Sydney, New South Wales, Australia
Luna Park, which is often referred to as Luna Park Sydney or Sydney's Luna Park, has had a complex history. The land on Milsons Point
was originally used from 1923 to 1932 to house workshops and a large steelworks used to build the Sydney Harbor Bridge. After the Bridge was completed, the construction
equipment was removed and an amusement park, based on New York's Luna Park, was built with rides relocated from Luna Park Glendelg. The park operated from 1935 until 1979
when it closed after a fatal fire on the Ghost Train ride. The park reopened in 1982 as Harbourside Amusement Park, but was shuttered again in 1988.

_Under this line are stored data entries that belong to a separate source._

import Summits.ResolutionOfSingularities.ResolutionOfSingularities.Theorems.FrobeniusLadderFRationalResolutionSingBlowupEntryLogRegular
import Mathlib.AlgebraicGeometry.Morphisms.UniversallyOpen
import HarnessLib

/-!
# Crux `FrobeniusLadder.FRationalResolution` (stmt-ResolutionOfSingularities-15317), line `redirect`,
# stub `stub_diagonalizableQuotientResolution` — **quasi-compact varieties whose singular points carry sharp rank-two
# log regular charts are resolved by iterating `Bl_{𝓘_{Sing}}` — no uniform measure bound needed** (design C3, the
# rank-2 stratum layer of the non-isolated case, user-facing form: `…SingBlowupEntryLogRegular` with the bound `D`
# produced by compactness of the singular locus)

* `entry_nearby` — a sharp rank-two log regular chart at the singular point `x` (étale roof `X ←ρ— Y —j↪ Spec A`, unit
  face `0` at `j y`) serves EVERY singular point of the open `ρ(Y)` with the same measure `d`: at `x' = ρ y'` the local
  ring `A_{j y'}` is singular, hence (RAY REGULARITY `…RayRegular`) `I(𝔭, φ) ⊆ j y'`, so the unit face at `j y'` is again
  `0` and the normal form re-bases (`…FixedStratumNearby.face_zero_package`).
* **`hasResolution_of_rank_two_logRegular_charts_of_quasiCompact`** — for `X` integral, locally of finite type AND
  quasi-compact over a field: if every singular point has such a chart (of ANY measure), `X` has a resolution of
  singularities (finite subcover of `Sing X` by the open images of the roofs — étale morphisms are open — and
  `…SingBlowupEntryLogRegular.hasResolution_of_rank_two_logRegular_charts` with `D` the maximum of the measures).

Honest label: assembly toward ONE leaf stub (no stub, crux or summit closed). No definitions, no named facts, no sorry.
[cite: Kato1994, Def. (2.1), (7.3), (10.1), (10.3), (10.4)] [cite: Liu2002, §8.3.4, (3.11)]
-/

noncomputable section

-- single-problem summit: the doubled namespace component is forced
set_option linter.dupNamespace false

open CategoryTheory CategoryTheory.Limits AlgebraicGeometry TopologicalSpace
open IsLocalRing Literature.AlgebraicGeometry.Resolution Literature.AlgebraicGeometry.Resolution.LogChart
open Summit.ResolutionOfSingularities.ResolutionOfSingularities.Theorems.FRationalResolution

namespace Summit.ResolutionOfSingularities.ResolutionOfSingularities.Theorems.FRationalResolution.SingBlowupCover

set_option maxHeartbeats 800000 in
/-- **One chart serves every singular point of the image of its roof.** See the module docstring.
[cite: Kato1994, Def. (2.1), (7.3), (10.1), (10.3)] -/
theorem entry_nearby {k : Type} [Field k] {X : Scheme.{0}} (f : X ⟶ Spec (.of k)) [LocallyOfFiniteType f]
    {A : Type} [CommRing A] [IsNoetherianRing A] {P : AddSubmonoid (Fin 2 → ℤ)} {φ : Multiplicative P →* A}
    {𝔭 : Ideal A} [𝔭.IsPrime] {u e : Fin 2 → ℤ} {a d : ℕ} (had : a < d) (hP : P.FG)
    (hsat : ∀ (w : Fin 2 → ℤ) (k : ℕ), 0 < k → k • w ∈ P → w ∈ P)
    (hspanP : Submodule.span ℤ (P : Set (Fin 2 → ℤ)) = ⊤)
    (hface : ∀ p : P, (p : Fin 2 → ℤ) ≠ 0 → φ (Multiplicative.ofAdd p) ∈ 𝔭)
    (hQ : ∀ w, w ∈ P ↔ ∃ g ∈ Submodule.span ℤ (faceMonoid P φ 𝔭 : Set (Fin 2 → ℤ)), ∃ m l : ℤ,
      0 ≤ l ∧ (a : ℤ) * l ≤ (d : ℤ) * m ∧ w = g + m • u + l • e)
    (hind : ∀ g ∈ Submodule.span ℤ (faceMonoid P φ 𝔭 : Set (Fin 2 → ℤ)), ∀ m l : ℤ,
      g + m • u + l • e = 0 → m = 0 ∧ l = 0)
    (hspan : ∀ w : Fin 2 → ℤ, ∃ g ∈ Submodule.span ℤ (faceMonoid P φ 𝔭 : Set (Fin 2 → ℤ)),
      ∃ m l : ℤ, w = g + m • u + l • e)
    {Y : Scheme.{0}} (ρ : Y ⟶ X) [Etale ρ] (j : Y ⟶ Spec (.of A)) [IsOpenImmersion j] (y : Y)
    (hjy : (j y).asIdeal = 𝔭)
    (hregY : ∀ (y' : Y) (𝔮 : Ideal A) [𝔮.IsPrime], 𝔮 ≤ (j y').asIdeal → IsLogRegularAt P φ 𝔮)
    (hx : ρ y ∉ Scheme.regularLocus X) {D : ℕ} (hdD : d ≤ D) :
    ∀ x' : X, x' ∈ Set.range ρ → x' ∉ Scheme.regularLocus X →
      ∃ (A : Type) (_ : CommRing A) (_ : IsNoetherianRing A) (P : AddSubmonoid (Fin 2 → ℤ))
          (φ : Multiplicative P →* A) (𝔭 : Ideal A) (_ : 𝔭.IsPrime) (u e : Fin 2 → ℤ) (a d : ℕ),
          a < d ∧ d ≤ D ∧ P.FG ∧
          (∀ (w : Fin 2 → ℤ) (k : ℕ), 0 < k → k • w ∈ P → w ∈ P) ∧
          Submodule.span ℤ (P : Set (Fin 2 → ℤ)) = ⊤ ∧
          (∀ p : P, (p : Fin 2 → ℤ) ≠ 0 → φ (Multiplicative.ofAdd p) ∈ 𝔭) ∧
          (∀ w, w ∈ P ↔ ∃ g ∈ Submodule.span ℤ (faceMonoid P φ 𝔭 : Set (Fin 2 → ℤ)), ∃ m l : ℤ,
            0 ≤ l ∧ (a : ℤ) * l ≤ (d : ℤ) * m ∧ w = g + m • u + l • e) ∧
          (∀ g ∈ Submodule.span ℤ (faceMonoid P φ 𝔭 : Set (Fin 2 → ℤ)), ∀ m l : ℤ,
            g + m • u + l • e = 0 → m = 0 ∧ l = 0) ∧
          (∀ w : Fin 2 → ℤ, ∃ g ∈ Submodule.span ℤ (faceMonoid P φ 𝔭 : Set (Fin 2 → ℤ)),
            ∃ m l : ℤ, w = g + m • u + l • e) ∧
          ∃ (Y : Scheme.{0}) (ρ : Y ⟶ X) (_ : Etale ρ) (j : Y ⟶ Spec (.of A)) (_ : IsOpenImmersion j) (y : Y),
            ρ y = x' ∧ (j y).asIdeal = 𝔭 ∧
            (∀ (y' : Y) (𝔮 : Ideal A) [𝔮.IsPrime], 𝔮 ≤ (j y').asIdeal → IsLogRegularAt P φ 𝔮) := by
  intro x' hx' hx's
  obtain ⟨y', rfl⟩ := hx'
  haveI : IsLocallyNoetherian X := LocallyOfFiniteType.isLocallyNoetherian f
  haveI : IsLocallyNoetherian Y := LocallyOfFiniteType.isLocallyNoetherian (ρ ≫ f)
  have hreg : IsLogRegularAt P φ 𝔭 := hregY y 𝔭 (by rw [hjy])
  -- singularity transports along the roof
  have htrans : ∀ y₀ : Y, ρ y₀ ∉ Scheme.regularLocus X →
      ¬ IsRegularLocalRing (Localization.AtPrime (j y₀).asIdeal) := by
    intro y₀ h₀ hr
    apply h₀
    rw [Scheme.mem_regularLocus, ← isRegularLocalRing_stalk_iff_of_etale ρ y₀]
    have h1 := mem_regularLocus_iff_of_flat_of_isPreimmersion j y₀
    simp only [Scheme.mem_regularLocus] at h1
    rw [h1, Summit.ResolutionOfSingularities.ResolutionOfSingularities.Theorems.AffineToGlobal.AffineSingularLocus.isRegularLocalRing_stalk_Spec_iff]
    exact hr
  have hsing𝔭 : ¬ IsRegularLocalRing (Localization.AtPrime 𝔭) := by
    have h := htrans y hx
    have gen' : ∀ (I : Ideal A) [I.IsPrime], (j y).asIdeal = I →
        ¬ IsRegularLocalRing (Localization.AtPrime I) := by
      rintro I _ rfl; exact h
    exact gen' 𝔭 hjy
  -- at the new point: singular, hence on the fixed stratum (ray regularity)
  have hI : ideal P φ 𝔭 ≤ (j y').asIdeal := by
    by_contra hI
    apply htrans y' hx's
    obtain ⟨t, ht, ht'⟩ : ∃ t ∈ {t : A | ∃ p : P, φ (Multiplicative.ofAdd p) ∈ 𝔭 ∧ φ (Multiplicative.ofAdd p) = t},
        t ∉ (j y').asIdeal := by
      by_contra hall
      push Not at hall
      apply hI
      rw [ideal]
      refine Ideal.span_le.2 ?_
      rintro _ ⟨p, hp, rfl⟩
      exact hall _ ⟨p, hp, rfl⟩
    obtain ⟨p, hp𝔭, rfl⟩ := ht
    have hpL : (p : Fin 2 → ℤ) ∉ Submodule.span ℤ (faceMonoid P φ 𝔭 : Set (Fin 2 → ℤ)) := by
      intro hmem
      have hp0 : (p : Fin 2 → ℤ) = 0 := ConeChartEntry.span_faceMonoid_eq_bot hface _ hmem
      have : φ (Multiplicative.ofAdd p) = 1 := by
        have hp' : p = 0 := Subtype.ext hp0
        rw [hp', ofAdd_zero, map_one]
      rw [this] at hp𝔭
      exact (Ideal.IsPrime.ne_top inferInstance) (Ideal.eq_top_of_isUnit_mem _ hp𝔭 isUnit_one)
    exact RayRegular.isRegularLocalRing_of_monomial_unit hP hsat hspanP (by omega) hQ hind hspan (j y').asIdeal
      (hregY y' _ le_rfl) p hpL ht'
  -- re-base the unit face and the normal form at `j y'`
  obtain ⟨hface', hF, -⟩ := FixedStratumNearby.face_zero_package (𝔮 := (j y').asIdeal) hface hI
  refine ⟨A, inferInstance, inferInstance, P, φ, (j y').asIdeal, inferInstance, u, e, a, d, had, hdD, hP, hsat, hspanP,
    hface', fun w => by rw [hF]; exact hQ w, fun g hg => hind g (by rw [← hF]; exact hg),
    fun w => by rw [hF]; exact hspan w, Y, ρ, inferInstance, j, inferInstance, y', rfl, rfl, hregY⟩

set_option maxHeartbeats 800000 in
/-- **Quasi-compact varieties with sharp rank-two log regular charts at their singular points are resolved by iterating
the blowing up of the reduced singular locus.** See the module docstring.
[cite: Kato1994, Def. (2.1), (7.3), (10.1), (10.3), (10.4)] [cite: Liu2002, §8.3.4, (3.11)] -/
theorem hasResolution_of_rank_two_logRegular_charts_of_quasiCompact {k : Type} [Field k] (X : Scheme.{0})
    [IsIntegral X] (f : X ⟶ Spec (.of k)) [LocallyOfFiniteType f] [QuasiCompact f]
    (H : ∀ x : X, x ∉ Scheme.regularLocus X →
      ∃ (A : Type) (_ : CommRing A) (_ : IsNoetherianRing A) (P : AddSubmonoid (Fin 2 → ℤ))
          (φ : Multiplicative P →* A) (𝔭 : Ideal A) (_ : 𝔭.IsPrime) (u e : Fin 2 → ℤ) (a d : ℕ),
          a < d ∧ P.FG ∧
          (∀ (w : Fin 2 → ℤ) (k : ℕ), 0 < k → k • w ∈ P → w ∈ P) ∧
          Submodule.span ℤ (P : Set (Fin 2 → ℤ)) = ⊤ ∧
          (∀ p : P, (p : Fin 2 → ℤ) ≠ 0 → φ (Multiplicative.ofAdd p) ∈ 𝔭) ∧
          (∀ w, w ∈ P ↔ ∃ g ∈ Submodule.span ℤ (faceMonoid P φ 𝔭 : Set (Fin 2 → ℤ)), ∃ m l : ℤ,
            0 ≤ l ∧ (a : ℤ) * l ≤ (d : ℤ) * m ∧ w = g + m • u + l • e) ∧
          (∀ g ∈ Submodule.span ℤ (faceMonoid P φ 𝔭 : Set (Fin 2 → ℤ)), ∀ m l : ℤ,
            g + m • u + l • e = 0 → m = 0 ∧ l = 0) ∧
          (∀ w : Fin 2 → ℤ, ∃ g ∈ Submodule.span ℤ (faceMonoid P φ 𝔭 : Set (Fin 2 → ℤ)),
            ∃ m l : ℤ, w = g + m • u + l • e) ∧
          ∃ (Y : Scheme.{0}) (ρ : Y ⟶ X) (_ : Etale ρ) (j : Y ⟶ Spec (.of A)) (_ : IsOpenImmersion j) (y : Y),
            ρ y = x ∧ (j y).asIdeal = 𝔭 ∧
            (∀ (y' : Y) (𝔮 : Ideal A) [𝔮.IsPrime], 𝔮 ≤ (j y').asIdeal → IsLogRegularAt P φ 𝔮)) :
    Scheme.HasResolution X := by
  classical
  -- for each singular point: an open neighbourhood served by one chart, with its measure
  have H' : ∀ x : X, x ∉ Scheme.regularLocus X → ∃ (V : Set X) (D : ℕ), IsOpen V ∧ x ∈ V ∧
      ∀ x' : X, x' ∈ V → x' ∉ Scheme.regularLocus X →
        ∃ (A : Type) (_ : CommRing A) (_ : IsNoetherianRing A) (P : AddSubmonoid (Fin 2 → ℤ))
            (φ : Multiplicative P →* A) (𝔭 : Ideal A) (_ : 𝔭.IsPrime) (u e : Fin 2 → ℤ) (a d : ℕ),
            a < d ∧ d ≤ D ∧ P.FG ∧
            (∀ (w : Fin 2 → ℤ) (k : ℕ), 0 < k → k • w ∈ P → w ∈ P) ∧
            Submodule.span ℤ (P : Set (Fin 2 → ℤ)) = ⊤ ∧
            (∀ p : P, (p : Fin 2 → ℤ) ≠ 0 → φ (Multiplicative.ofAdd p) ∈ 𝔭) ∧
            (∀ w, w ∈ P ↔ ∃ g ∈ Submodule.span ℤ (faceMonoid P φ 𝔭 : Set (Fin 2 → ℤ)), ∃ m l : ℤ,
              0 ≤ l ∧ (a : ℤ) * l ≤ (d : ℤ) * m ∧ w = g + m • u + l • e) ∧
            (∀ g ∈ Submodule.span ℤ (faceMonoid P φ 𝔭 : Set (Fin 2 → ℤ)), ∀ m l : ℤ,
              g + m • u + l • e = 0 → m = 0 ∧ l = 0) ∧
            (∀ w : Fin 2 → ℤ, ∃ g ∈ Submodule.span ℤ (faceMonoid P φ 𝔭 : Set (Fin 2 → ℤ)),
              ∃ m l : ℤ, w = g + m • u + l • e) ∧
            ∃ (Y : Scheme.{0}) (ρ : Y ⟶ X) (_ : Etale ρ) (j : Y ⟶ Spec (.of A)) (_ : IsOpenImmersion j) (y : Y),
              ρ y = x' ∧ (j y).asIdeal = 𝔭 ∧
              (∀ (y' : Y) (𝔮 : Ideal A) [𝔮.IsPrime], 𝔮 ≤ (j y').asIdeal → IsLogRegularAt P φ 𝔮) := by
    intro x hx
    obtain ⟨A, _, _, P, φ, 𝔭, _, u, e, a, d, had, hP, hsat, hspanP, hface, hQ, hind, hspan, Y, ρ, _, j, _, y, hρy, hjy,
      hregY⟩ := H x hx
    refine ⟨Set.range ρ, d, ρ.isOpenMap.isOpen_range, ⟨y, hρy⟩, ?_⟩
    rw [← hρy] at hx
    exact entry_nearby f had hP hsat hspanP hface hQ hind hspan ρ j y hjy hregY hx le_rfl
  choose V D hVo hxV hV using H'
  -- compactness of the singular locus
  haveI : CompactSpace X := QuasiCompact.compactSpace_of_compactSpace f
  have hcomp : IsCompact (Scheme.regularLocus X)ᶜ :=
    (isOpen_regularLocus_of_locallyOfFiniteType_field f).isClosed_compl.isCompact
  let W : {x : X // x ∉ Scheme.regularLocus X} → Set X := fun x => V x.1 x.2
  have hWo : ∀ x, IsOpen (W x) := fun x => hVo x.1 x.2
  have hcov : (Scheme.regularLocus X)ᶜ ⊆ ⋃ x, W x := fun x hx => Set.mem_iUnion.2 ⟨⟨x, hx⟩, hxV x hx⟩
  obtain ⟨t, ht⟩ := hcomp.elim_finite_subcover W hWo hcov
  refine SingBlowupEntryLogRegular.hasResolution_of_rank_two_logRegular_charts (t.sup fun x => D x.1 x.2) X f
    fun x hx => ?_
  obtain ⟨x₀, hx₀t, hxW⟩ : ∃ x₀ ∈ t, x ∈ W x₀ := by
    have := ht hx
    simpa only [Set.mem_iUnion, exists_prop] using this
  have hle : D x₀.1 x₀.2 ≤ t.sup fun x => D x.1 x.2 := Finset.le_sup (f := fun x => D x.1 x.2) hx₀t
  obtain ⟨A, _, _, P, φ, 𝔭, _, u, e, a, d, had, hdD, hrest⟩ := hV x₀.1 x₀.2 x hxW hx
  exact ⟨A, inferInstance, inferInstance, P, φ, 𝔭, inferInstance, u, e, a, d, had, hdD.trans hle, hrest⟩

end Summit.ResolutionOfSingularities.ResolutionOfSingularities.Theorems.FRationalResolution.SingBlowupCover

end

Legislation was passed in 1990 to protect the park. The Park reopened in 1995, but bad weather, poor attendance and vocal opposition from the neighbors
over noise complaints forced the park to close just 13 months later. In 2004, this time with legal protection from legislation
passed by the New South Wales government, the park reopened after a few years of redevelopment and restoration.
Four coasters have left Sydney:
- Big Dipper (1995-1996) was an Arrow Dynamics creation with two loops. It went to Queensland's Dreamworld in 2001 and is called Cyclone.
- Big Dipper (1935-1979) was built in 1930 in Adelaide, Australia, but was moved to Sydney. The wooden coaster featured cars with four
rows of seats. It was damaged in the 1979 fire.
- Geronimo (1982-1988) was a Schwazkopf Jet Star 2 model. From 1991 until 2009 it was Turbo Mountain at Adventure World in
Bibra Lake, Western Australia, but the original electrical spiral lift hill was replaced by a conventional lift hill when it moved.
- Wild Cat (1970-1981) was a type of Schwarzkopf Wildcat model.